--- START ---

import Summits.Schanuel.Schanuel.Theorems.ZilberEacPlaneCurveRows
import Summits.Schanuel.Schanuel.Theorems.ZilberEacWeightedPlaces
import HarnessLib

/-!
# Arbitrary base branches, LXIV: polynomial fibres over an ARBITRARY irreducible plane curve
# (monic or not) along a place at infinity with a good direction — case ∧ dense

HONEST FRAMING.  Cell `pub-schanuel` (Zilber's Exponential-Algebraic Closedness, case ladder;
host summit Schanuel), seat 2, gen 31.  File LIV with monicity removed (file LXIII supplies the
algebra): `F ∈ ℂ[x₀][x₁]` IRREDUCIBLE of `x₁`-degree `n ≥ 2` with leading row `a(x₀)`;
* **`planeCurve_exists_root`** (a point over every `x₀` with `a(x₀) ≠ 0`),
  **`planeCurve_exists_offLine`** (the curve lies on no line: Bézout against the line's rows, or two
  fibres), **`mmCase_planeCurve_polyFibre`** (`{F = 0, y₀ = R}` is in Mantova–Masser's case for
  every `R` nonzero somewhere on the curve);
* **`unprojectedDense_planeCurve_polyFibre`** — along a place `x₀ = s^{-k}`, `x₁ = Φ(s)s^{-M}`
  (`k, M ≥ 1`) with a good direction `Re(Φ(0)z^M) ≠ 0`, `z^k = 2πi`: Zariski-dense exponential
  points, for every `R` nonzero somewhere on the curve;
* **`unprojectedDensityQuestion_planeCurve_polyFibre_of_weightedTopRow`** — the place constructed
  from a root of a weighted top row (file LX (a)): weights `(k, M)`, any `Q(s, t) = F(s^k, s^M t)`,
  a top-row root `θ` with a good direction ⟹ case ∧ dense.  For a non-monic curve the Newton
  polygon at infinity may have NO edge with both exponents positive (`x₀x₁² = 1`: along every
  branch one coordinate stays bounded) — such curves are outside the growth method.
Decided instances of an OPEN question (Mantova–Masser, PLMS 2024 §1 p. 5); EC(3,2) OPEN; NOT
Schanuel's conjecture (neither used nor implied); EAC ⇏ SC.
-/

noncomputable section

open Filter Topology Set Complex Polynomial
open Literature.NumberTheory.Transcendental Literature.ModelTheory.Zilber
open Literature.ModelTheory.ExponentialFields

set_option linter.dupNamespace false

namespace Summit.Schanuel.Schanuel.Theorems

section PlaneCurve

variable (F : ℂ[X][X])

/-! ## Part A. Points of the curve and the case certificate -/

/-- Over every `x₀` with `a(x₀) ≠ 0` (`a` the leading row, `deg_{x₁} F ≥ 1`) the curve `F = 0` has
a point. [folklore] -/
theorem planeCurve_exists_root (hn : 1 ≤ F.natDegree) {x : ℂ} (hx : F.leadingCoeff.eval x ≠ 0) :
    ∃ y : ℂ, (F.map (Polynomial.evalRingHom x)).eval y = 0 := by
  have hnd : (F.map (Polynomial.evalRingHom x)).natDegree = F.natDegree :=
    Polynomial.natDegree_map_of_leadingCoeff_ne_zero _ (by rwa [Polynomial.coe_evalRingHom])
  have hne : F.map (Polynomial.evalRingHom x) ≠ 0 := by
    intro h
    rw [h, Polynomial.natDegree_zero] at hnd
    omega
  have hdeg : (F.map (Polynomial.evalRingHom x)).degree ≠ 0 := by
    rw [Polynomial.degree_eq_natDegree hne, hnd]
    exact_mod_cast (by omega : F.natDegree ≠ 0)
  obtain ⟨y, hy⟩ := IsAlgClosed.exists_root _ hdeg
  exact ⟨y, hy⟩

/-- **An irreducible plane curve of `x₁`-degree `≥ 2` lies on no line.** [folklore] -/
theorem planeCurve_exists_offLine (hFirr : Irreducible F) (hn : 2 ≤ F.natDegree)
    (m : Fin 2 → ℤ) (hm : m ≠ 0) (c₀ : ℂ) :
    ∃ x y : ℂ, (F.map (Polynomial.evalRingHom x)).eval y = 0 ∧
      (m 0 : ℂ) * x + (m 1 : ℂ) * y ≠ c₀ := by
  classical
  set a : ℂ[X] := F.leadingCoeff with ha
  have ha0 : a ≠ 0 := by
    rw [ha, Ne, Polynomial.leadingCoeff_eq_zero]
    rintro rfl
    rw [Polynomial.natDegree_zero] at hn
    omega
  by_contra hall
  push Not at hall
  by_cases hm1 : (m 1 : ℂ) = 0
  · have hm0 : (m 0 : ℂ) ≠ 0 := by
      intro h0
      apply hm
      funext i
      fin_cases i
      · exact_mod_cast h0
      · exact_mod_cast hm1
    -- the polynomial `a · (m₀ X − c₀)` would vanish identically
    have hzero : a * (C (m 0 : ℂ) * X - C c₀) = 0 := by
      refine Polynomial.funext fun x => ?_
      rw [Polynomial.eval_zero, Polynomial.eval_mul]
      by_cases hx : a.eval x = 0
      · rw [hx, zero_mul]
      · obtain ⟨y, hy⟩ := planeCurve_exists_root F (by omega) hx
        have h := hall x y hy
        rw [hm1, zero_mul, add_zero] at h
        simp only [Polynomial.eval_sub, Polynomial.eval_mul, Polynomial.eval_C, Polynomial.eval_X, h,
          sub_self, mul_zero]
    rcases mul_eq_zero.1 hzero with h | h
    · exact ha0 h
    · have := congrArg (fun p : ℂ[X] => p.coeff 1) h
      simp only [Polynomial.coeff_sub, Polynomial.coeff_C_mul, Polynomial.coeff_X_one, mul_one,
        Polynomial.coeff_C_succ, sub_zero, Polynomial.coeff_zero] at this
      exact hm0 this
  · set Rl : ℂ[X][X] := C (C (m 1 : ℂ)) * X + C (C (m 0 : ℂ) * X - C c₀) with hRl
    have hRl1 : Rl.natDegree ≤ 1 := Polynomial.natDegree_linear_le
    have hRl0 : Rl ≠ 0 := by
      intro h
      have h1 := congrArg (fun p : ℂ[X][X] => (p.coeff 1).coeff 0) h
      simp only [hRl, Polynomial.coeff_add, Polynomial.coeff_C_mul, Polynomial.coeff_X_one, mul_one,
        Polynomial.coeff_C_succ, add_zero, Polynomial.coeff_C_zero, Polynomial.coeff_zero] at h1
      exact hm1 h1
    obtain ⟨U, V, D, hD, hUV⟩ := exists_bezout_of_irreducible' F Rl hFirr (by omega) hRl0 (by omega)
    -- `D · a` vanishes identically
    have hzero : D * a = 0 := by
      refine Polynomial.funext fun x => ?_
      rw [Polynomial.eval_zero, Polynomial.eval_mul]
      by_cases hx : a.eval x = 0
      · rw [hx, mul_zero]
      · obtain ⟨y, hy⟩ := planeCurve_exists_root F (by omega) hx
        have hline := hall x y hy
        have hRl_eval : (Rl.map (Polynomial.evalRingHom x)).eval y = 0 := by
          simp only [hRl, Polynomial.map_add, Polynomial.map_mul, Polynomial.map_C,
            Polynomial.map_X, Polynomial.eval_add, Polynomial.eval_mul, Polynomial.eval_sub,
            Polynomial.eval_C, Polynomial.eval_X, Polynomial.coe_evalRingHom]
          linear_combination hline
        have h := congrArg (fun G : ℂ[X][X] => (G.map (Polynomial.evalRingHom x)).eval y) hUV
        simp only [Polynomial.map_add, Polynomial.map_mul, Polynomial.eval_add, Polynomial.eval_mul, hy,
          hRl_eval, mul_zero, add_zero, Polynomial.map_C, Polynomial.eval_C,
          Polynomial.coe_evalRingHom] at h
        rw [← h, zero_mul]
    rcases mul_eq_zero.1 hzero with h | h
    · exact hD h
    · exact ha0 h

/-- **The cylinder `{F(x₀, x₁) = 0, y₀ = R(x₀, x₁)}` over an irreducible plane curve of
`x₁`-degree `≥ 2` is in Mantova–Masser's case** (`R` nonzero somewhere on the curve). (new) -/
theorem mmCase_planeCurve_polyFibre (hFirr : Irreducible F) (hn : 2 ≤ F.natDegree)
    (R : MvPolynomial (Fin 2) ℂ)
    (hR : ∃ x y : ℂ, (F.map (Polynomial.evalRingHom x)).eval y = 0 ∧ MvPolynomial.eval ![x, y] R ≠ 0) :
    MMCaseDimPiOneFree {w : Fin 2 ⊕ Fin 2 → ℂ |
      (F.map (Polynomial.evalRingHom (w (Sum.inl 0)))).eval (w (Sum.inl 1)) = 0 ∧
      w (Sum.inr 0) = MvPolynomial.eval ![w (Sum.inl 0), w (Sum.inl 1)] R} := by
  classical
  obtain ⟨Φr, hΦr⟩ := exists_rowsEquiv
  set A : MvPolynomial (Fin 2) ℂ := Φr.symm F with hA
  have hPQ : ∀ x y : ℂ, MvPolynomial.eval ![x, y] A = (F.map (Polynomial.evalRingHom x)).eval y := by
    intro x y
    rw [hΦr, hA, RingEquiv.apply_symm_apply]
  have hirrA : Irreducible A := (irreducible_rows_iff hPQ).2 hFirr
  have hset : {w : Fin 2 ⊕ Fin 2 → ℂ |
      (F.map (Polynomial.evalRingHom (w (Sum.inl 0)))).eval (w (Sum.inl 1)) = 0 ∧
      w (Sum.inr 0) = MvPolynomial.eval ![w (Sum.inl 0), w (Sum.inl 1)] R} =
      {w : Fin 2 ⊕ Fin 2 → ℂ | MvPolynomial.eval ![w (Sum.inl 0), w (Sum.inl 1)] A = 0 ∧
        w (Sum.inr 0) = MvPolynomial.eval ![w (Sum.inl 0), w (Sum.inl 1)] R} := by
    ext w
    simp only [Set.mem_setOf_eq, hPQ]
  rw [hset]
  refine mmCase_curveGraphFibre hirrA ?_ ?_
  · obtain ⟨x, y, hxy, hne⟩ := hR
    exact ⟨![x, y], by rw [hPQ]; exact hxy, hne⟩
  · intro m hm c₀
    obtain ⟨x, y, hxy, hne⟩ := planeCurve_exists_offLine F hFirr hn m hm c₀
    exact ⟨![x, y], by rw [hPQ]; exact hxy, by simpa using hne⟩

/-! ## Part B. Density along a good place -/

/-- **Polynomial fibres over an irreducible plane curve along a good place: dense** (non-monic
version of file LIV).  `F` irreducible of positive `x₁`-degree; a place `x₀ = s^{-k}`,
`x₁ = Φ(s)s^{-M}` (`k, M ≥ 1`, `Φ` analytic) with `Re(Φ(0)z^M) ≠ 0` for some `z^k = 2πi`; `R`
nonzero somewhere on the curve. [cite: MantovaMasser2023, §1 Further remarks, p. 5 (the question,
open in general)] (new) -/
theorem unprojectedDense_planeCurve_polyFibre (hFirr : Irreducible F) (hn : 1 ≤ F.natDegree)
    {k M : ℕ} (hk : 1 ≤ k) (hM : 1 ≤ M) {Φ : ℂ → ℂ} (hΦan : AnalyticAt ℂ Φ 0)
    (hplace : ∀ᶠ s in 𝓝[≠] (0 : ℂ),
      (F.map (Polynomial.evalRingHom (s ^ k)⁻¹)).eval (Φ s * (s ^ M)⁻¹) = 0)
    (hdir : ∃ z : ℂ, z ^ k = 2 * Real.pi * I ∧ (Φ 0 * z ^ M).re ≠ 0)
    (R : MvPolynomial (Fin 2) ℂ)
    (hR : ∃ x y : ℂ, (F.map (Polynomial.evalRingHom x)).eval y = 0 ∧ MvPolynomial.eval ![x, y] R ≠ 0) :
    UnprojectedDense {w : Fin 2 ⊕ Fin 2 → ℂ |
      (F.map (Polynomial.evalRingHom (w (Sum.inl 0)))).eval (w (Sum.inl 1)) = 0 ∧
      w (Sum.inr 0) = MvPolynomial.eval ![w (Sum.inl 0), w (Sum.inl 1)] R} := by
  classical
  obtain ⟨Φr, hΦr⟩ := exists_rowsEquiv
  set A : MvPolynomial (Fin 2) ℂ := Φr.symm F with hA
  have hPQ : ∀ x y : ℂ, MvPolynomial.eval ![x, y] A = (F.map (Polynomial.evalRingHom x)).eval y := by
    intro x y
    rw [hΦr, hA, RingEquiv.apply_symm_apply]
  have hirrA : Irreducible A := (irreducible_rows_iff hPQ).2 hFirr
  have hset : {w : Fin 2 ⊕ Fin 2 → ℂ |
      (F.map (Polynomial.evalRingHom (w (Sum.inl 0)))).eval (w (Sum.inl 1)) = 0 ∧
      w (Sum.inr 0) = MvPolynomial.eval ![w (Sum.inl 0), w (Sum.inl 1)] R} =
      {w : Fin 2 ⊕ Fin 2 → ℂ | MvPolynomial.eval ![w (Sum.inl 0), w (Sum.inl 1)] A = 0 ∧
        w (Sum.inr 0) = MvPolynomial.eval ![w (Sum.inl 0), w (Sum.inl 1)] R} := by
    ext w
    simp only [Set.mem_setOf_eq, hPQ]
  rw [hset]
  have hS := isIrreducibleClosed_curveGraphFibre R hirrA
  have hdim := zariskiDim_curveGraphFibre R hirrA
  -- `F ∤ Φr R`
  have hndvd : ¬ F ∣ Φr R := by
    refine not_dvd_of_exists_eval_ne_zero F ?_
    obtain ⟨x, y, hxy, hne⟩ := hR
    exact ⟨x, y, hxy, by rw [← hΦr]; exact hne⟩
  obtain ⟨ψ, L, hψan, hψ0, hf⟩ :=
    exists_rows_place_normalForm F hFirr hn (Φr R) hndvd hk M hΦan hplace
  refine unprojectedDense_branch_poleFibre_of_exists_direction hS (le_of_eq hdim) hk hM L hψan hψ0
    hΦan hdir ?_
  filter_upwards [hplace, hf] with s hs hfs
  refine ⟨?_, ?_⟩
  · simp only [Sum.elim_inl, Matrix.cons_val_zero, Matrix.cons_val_one]
    rw [hPQ]
    exact hs
  · simp only [Sum.elim_inr, Sum.elim_inl, Matrix.cons_val_zero, Matrix.cons_val_one]
    rw [hΦr, hfs]

/-- **Mantova–Masser's question over an arbitrary irreducible plane curve along a good place:
case ∧ dense** (`deg_{x₁} F ≥ 2`). [cite: MantovaMasser2023, §1 Further remarks, p. 5 (the
question, open in general)] (new) -/
theorem unprojectedDensityQuestion_planeCurve_polyFibre (hFirr : Irreducible F) (hn : 2 ≤ F.natDegree)
    {k M : ℕ} (hk : 1 ≤ k) (hM : 1 ≤ M) {Φ : ℂ → ℂ} (hΦan : AnalyticAt ℂ Φ 0)
    (hplace : ∀ᶠ s in 𝓝[≠] (0 : ℂ),
      (F.map (Polynomial.evalRingHom (s ^ k)⁻¹)).eval (Φ s * (s ^ M)⁻¹) = 0)
    (hdir : ∃ z : ℂ, z ^ k = 2 * Real.pi * I ∧ (Φ 0 * z ^ M).re ≠ 0)
    (R : MvPolynomial (Fin 2) ℂ)
    (hR : ∃ x y : ℂ, (F.map (Polynomial.evalRingHom x)).eval y = 0 ∧ MvPolynomial.eval ![x, y] R ≠ 0) :
    MMCaseDimPiOneFree {w : Fin 2 ⊕ Fin 2 → ℂ |
        (F.map (Polynomial.evalRingHom (w (Sum.inl 0)))).eval (w (Sum.inl 1)) = 0 ∧
        w (Sum.inr 0) = MvPolynomial.eval ![w (Sum.inl 0), w (Sum.inl 1)] R} ∧
      UnprojectedDense {w : Fin 2 ⊕ Fin 2 → ℂ |
        (F.map (Polynomial.evalRingHom (w (Sum.inl 0)))).eval (w (Sum.inl 1)) = 0 ∧
        w (Sum.inr 0) = MvPolynomial.eval ![w (Sum.inl 0), w (Sum.inl 1)] R} :=
  ⟨mmCase_planeCurve_polyFibre F hFirr hn R hR,
    unprojectedDense_planeCurve_polyFibre F hFirr (by omega) hk hM hΦan hplace hdir R hR⟩

/-! ## Part C. The place from a weighted top row -/

/-- **Every weighted top-row root with a good direction decides the question, for an arbitrary
irreducible plane curve.**  `F` irreducible of `x₁`-degree `≥ 2`; weights `(k, M)`, `k, M ≥ 1`;
any `Q` with `Q(s, t) = F(s^k, s^M t)`, rows of degree `≤ N`, top row `T ≠ 0`, a root `θ` of `T`
with `Re(θ z^M) ≠ 0` for some `z^k = 2πi`; `R` nonzero somewhere on the curve: case ∧ dense.
[cite: MantovaMasser2023, §1 Further remarks, p. 5 (the question, open in general)] (new) -/
theorem unprojectedDensityQuestion_planeCurve_polyFibre_of_weightedTopRow (hFirr : Irreducible F)
    (hn : 2 ≤ F.natDegree) {k M : ℕ} (hk : 1 ≤ k) (hM : 1 ≤ M) (Q : ℂ[X][X])
    (hQ : ∀ s t : ℂ, (Q.map (Polynomial.evalRingHom s)).eval t =
      (F.map (Polynomial.evalRingHom (s ^ k))).eval (s ^ M * t))
    (N : ℕ) (hN : ∀ j, (Q.coeff j).natDegree ≤ N) (T : ℂ[X]) (hT : ∀ j, T.coeff j = (Q.coeff j).coeff N)
    (hT0 : T ≠ 0) {θ : ℂ} (hTθ : T.IsRoot θ)
    (hdir : ∃ z : ℂ, z ^ k = 2 * Real.pi * I ∧ (θ * z ^ M).re ≠ 0)
    (R : MvPolynomial (Fin 2) ℂ)
    (hR : ∃ x y : ℂ, (F.map (Polynomial.evalRingHom x)).eval y = 0 ∧ MvPolynomial.eval ![x, y] R ≠ 0) :
    MMCaseDimPiOneFree {w : Fin 2 ⊕ Fin 2 → ℂ |
        (F.map (Polynomial.evalRingHom (w (Sum.inl 0)))).eval (w (Sum.inl 1)) = 0 ∧
        w (Sum.inr 0) = MvPolynomial.eval ![w (Sum.inl 0), w (Sum.inl 1)] R} ∧
      UnprojectedDense {w : Fin 2 ⊕ Fin 2 → ℂ |
        (F.map (Polynomial.evalRingHom (w (Sum.inl 0)))).eval (w (Sum.inl 1)) = 0 ∧
        w (Sum.inr 0) = MvPolynomial.eval ![w (Sum.inl 0), w (Sum.inl 1)] R} := by
  obtain ⟨e, Φ, he, hΦan, hΦ0, hplace⟩ := exists_place_of_weightedTopRow F
    (exists_bezout_derivative hFirr (by omega)) hk M Q hQ N hN T hT hT0 hTθ
  have hdir' := exists_direction_mul he hdir
  rw [← hΦ0] at hdir'
  exact unprojectedDensityQuestion_planeCurve_polyFibre F hFirr hn (Nat.mul_le_mul he hk)
    (Nat.mul_le_mul he hM) hΦan hplace hdir' R hR

end PlaneCurve

end Summit.Schanuel.Schanuel.Theorems

end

--- END ---

_Action item_
Set down exactly the lines from the start of the records to the line with "set_option linter.dupNamespace false". Include that line, and add nothing more.

_Problem solution_
import Summits.Schanuel.Schanuel.Theorems.ZilberEacPlaneCurveRows
import Summits.Schanuel.Schanuel.Theorems.ZilberEacWeightedPlaces
import HarnessLib

/-!
# Arbitrary base branches, LXIV: polynomial fibres over an ARBITRARY irreducible plane curve
# (monic or not) along a place at infinity with a good direction — case ∧ dense

HONEST FRAMING.  Cell `pub-schanuel` (Zilber's Exponential-Algebraic Closedness, case ladder;
host summit Schanuel), seat 2, gen 31.  File LIV with monicity removed (file LXIII supplies the
algebra): `F ∈ ℂ[x₀][x₁]` IRREDUCIBLE of `x₁`-degree `n ≥ 2` with leading row `a(x₀)`;
* **`planeCurve_exists_root`** (a point over every `x₀` with `a(x₀) ≠ 0`),
  **`planeCurve_exists_offLine`** (the curve lies on no line: Bézout against the line's rows, or two
  fibres), **`mmCase_planeCurve_polyFibre`** (`{F = 0, y₀ = R}` is in Mantova–Masser's case for
  every `R` nonzero somewhere on the curve);
* **`unprojectedDense_planeCurve_polyFibre`** — along a place `x₀ = s^{-k}`, `x₁ = Φ(s)s^{-M}`
  (`k, M ≥ 1`) with a good direction `Re(Φ(0)z^M) ≠ 0`, `z^k = 2πi`: Zariski-dense exponential
  points, for every `R` nonzero somewhere on the curve;
* **`unprojectedDensityQuestion_planeCurve_polyFibre_of_weightedTopRow`** — the place constructed
  from a root of a weighted top row (file LX (a)): weights `(k, M)`, any `Q(s, t) = F(s^k, s^M t)`,
  a top-row root `θ` with a good direction ⟹ case ∧ dense.  For a non-monic curve the Newton
  polygon at infinity may have NO edge with both exponents positive (`x₀x₁² = 1`: along every
  branch one coordinate stays bounded) — such curves are outside the growth method.
Decided instances of an OPEN question (Mantova–Masser, PLMS 2024 §1 p. 5); EC(3,2) OPEN; NOT
Schanuel's conjecture (neither used nor implied); EAC ⇏ SC.
-/

noncomputable section

open Filter Topology Set Complex Polynomial
open Literature.NumberTheory.Transcendental Literature.ModelTheory.Zilber
open Literature.ModelTheory.ExponentialFields

set_option linter.dupNamespace false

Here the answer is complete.